Dari definisi di atas di manakah posisi generasi zaman ini? Apakah kita sedang melupa atau lebih parah jangan sampai kita sedang terjerembab dalam kubangan amnesia kolektif?
gambar : ilustrasi

Teori interferensi dan teori kemerosotan tidak bermaksud mempertanggungjawabkan kelemahan daya ingat manusia. Dua teori ini justru menjelaskan sebab musabab terjadinya lupa. Kemampuan otak manusia jauh melebihi ratusan unit computer. Thomas Alfa Edison  penemu lampu pijar dan si Jenius Einstein hanya menggunakan 4 % dari kemampuan otaknya dan berhasil meletakan dasar bagi kemajuan dunia elektrisitas dan fisika modern hingga kini. Itu artinya sebenarnya manusia diciptakan untuk tidak mudah lupa. Memori atau ingatan manusia tidak hilang tetapi dihalangi. Bukankah ini yang sering terjadi di zaman orde baru? Strategi membuat kerusuhan sana-sini untuk memindahkan perhatian massa dari perhatian terhadap pejabat public sipil dan militer yang semestinya diadili, sudah menjadi tontonan lumrah di televisi. Ujung-ujungnya adalah hukum jadi buntung. Peradilan tidak berjalan. Ingatan public dipusatkan pada kerusuhan. Rakyat kecil tetap menjadi korban- dan malangnya mereka dilupakan.

Hemat saya gerakan melawan lupa mesti menjadi semboyan bagi tiap generasi yang ingin hidup dalam kejelasan sejarahnya. Ini suatu kemendesakan. Kita tentu saja tidak mau ingatan kita diganti oleh para penyeleweng ingatan yang menyebabkan penggalan-penggalan memori yang sudah dilewati menjadi susah diterjemhakan dalam ingatan. Terlebih lagi kita tidak mau kehilangan daya ingat yang berarti juga kehilangan akan kemampuan untuk mengumpulkan memori yang telah tecetak dalam sejarah.

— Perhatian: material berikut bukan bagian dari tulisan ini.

/-- **(T3) A.E. TRIVIALITY AT A `(G,H)`-REGULAR RATIONAL MATCHING PAIR**: under `χ_g(u) ≠ 0`, `Δ‴_v((γ_H)_v, γ_v) = 1` for almost all `v` — `τ_v = 1`
and `D_v = 1` a.e. (semi-local components of `μ` at the global units `u`, `−χ_g(u)·det g⁻¹`, and `∏_{w∣v}‖χ_g(u)‖_w = 1` a.e., as in ★
`eventually_finTau_rationalComponent_eq_one` ∕ ★ `eventually_finWeylRatio_rationalComponent_eq_one` but under `hχ`), `κ_v = (x, θ)_v = 1` a.e. by part 1
and ★ `eventually_hilbertSymbol_adicCompletion_eq_one`; the singular-pair companion of ★ `IsAlmostEverywhereTrivial` (which binds `IsGRegular`).  Print:
«`Δ_{G_v∕H_v}(γ_H, γ̄_v) = 1` for almost all `v`». [cite: Rogawski1990, §4.3 p. 44; §8.2 p. 117] [cite: LanglandsShelstad1987, §6.4] -/
theorem eventually_finExplicitDelta_rationalComponent_eq_one_of_eval_ne_zero (hherm : (H'.map (cmConjRingHom L)).transpose = H')
    (hanis : ∀ x : Fin 3 → L, hermForm (cmConjRingHom L) H' x x = 0 → x = 0)
    (hχ : ((γH.1.val.val : Matrix (Fin 2) (Fin 2) L).charpoly).eval ((γH.2.val.val : Matrix (Fin 1) (Fin 1) L) 0 0) ≠ 0)
    (hγ : IsNormPair L H' γH γ) :
    ∀ᶠ v : HeightOneSpectrum (𝓞 ↥(maximalRealSubfield L)) in cofinite,
      finExplicitDelta L v H' (rationalComponent L γH v) μ ((UnitaryGroup.cmDatum L 3 H').toLocal v ((UnitaryGroup.cmDatum L 3 H').toAdelic γ)) = 1 := by
  set u : L := (γH.2.val.val : Matrix (Fin 1) (Fin 1) L) 0 0 with hu
  set t : L := -(((γH.1.val.val : Matrix (Fin 2) (Fin 2) L).charpoly).eval u) * (((γH.1.val⁻¹).val : Matrix (Fin 2) (Fin 2) L)).det with ht
  have hu0 : u ≠ 0 := gammaTwo_ne_zero L γH
  have ht0 : t ≠ 0 := tauArg_ne_zero_of_eval_ne_zero L γH hχ
  obtain ⟨x, hx0, hfin, -⟩ := exists_kappa_eq_hilbertSymbol_of_eval_ne_zero L H' γH γ hherm hanis hχ hγ
  have hx0' : (x : ↥(maximalRealSubfield L)) ≠ 0 := hx0
  filter_upwards [eventually_semilocalComponent_map_algebraMap_eq_one (↥(maximalRealSubfield L)) μ (Units.mk0 u hu0),
    eventually_semilocalComponent_map_algebraMap_eq_one (↥(maximalRealSubfield L)) μ (Units.mk0 t ht0),
    eventually_prod_placesOver_norm_coe_eq_one (↥(maximalRealSubfield L)) (E := L) hχ,
    eventually_hilbertSymbol_adicCompletion_eq_one ↥(maximalRealSubfield L) hx0' (cmQuadraticGenerator_ne_zero' L)] with v hv1 hv2 hv3 hv4
  have hm : IsLocalNormPair L H' v (rationalComponent L γH v) ((UnitaryGroup.cmDatum L 3 H').toLocal v ((UnitaryGroup.cmDatum L 3 H').toAdelic γ)) :=
    isLocalNormPair_rationalComponent_toLocal_toAdelic hγ v
  -- `τ_v = 1`
  have hτ : finTau L v (rationalComponent L γH v) μ = 1 := by
    rw [finTau_rationalComponent]
    have h1 := finHeckeValue_algebraMap_units L μ v (Units.mk0 u hu0)
    have h2 := finHeckeValue_algebraMap_units L μ v (Units.mk0 t ht0)
    rw [Units.val_mk0] at h1 h2
    rw [← hu, ← ht, h1, h2, hv1, hv2, Units.val_one, inv_one, mul_one]
  -- `D_v = 1`
  have hD : finWeylRatio L v (rationalComponent L γH v) = 1 := by
    rw [finWeylRatio_rationalComponent]
    have hv' : (∏ w : UnitaryGroup.PlacesOver L v,
        ‖algebraMap L (w.1.adicCompletion L) (((γH.1.val.val : Matrix (Fin 2) (Fin 2) L).charpoly).eval
          ((γH.2.val.val : Matrix (Fin 1) (Fin 1) L) 0 0))‖) = 1 := hv3
    rw [hv', Real.sqrt_one]
  -- `κ_v = 1`
  have hκ : finKappaAt L v H' (rationalComponent L γH v) ((UnitaryGroup.cmDatum L 3 H').toLocal v ((UnitaryGroup.cmDatum L 3 H').toAdelic γ)) = 1 := by
    rw [hfin v, ← algebraMap_adicCompletion_apply, ← algebraMap_adicCompletion_apply]
    exact hv4
  rw [finExplicitDelta_of_isLocalNormPair L v H' _ μ hm, hτ, hD, hκ]
  simp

Kalau hal itu terjadi maka kita akan masuk dalam sejarah bayang-bayang. Yang ada hanyala kekaburan tanpa makna. Pada titik ini kita akan menjadi bangsa yang amnesia-is. Bangsa seperti ini adalah bangsa yang kehilangan daya ingat kolektifnya. Bangsa seperti ini adalah bangsa yang a-historis.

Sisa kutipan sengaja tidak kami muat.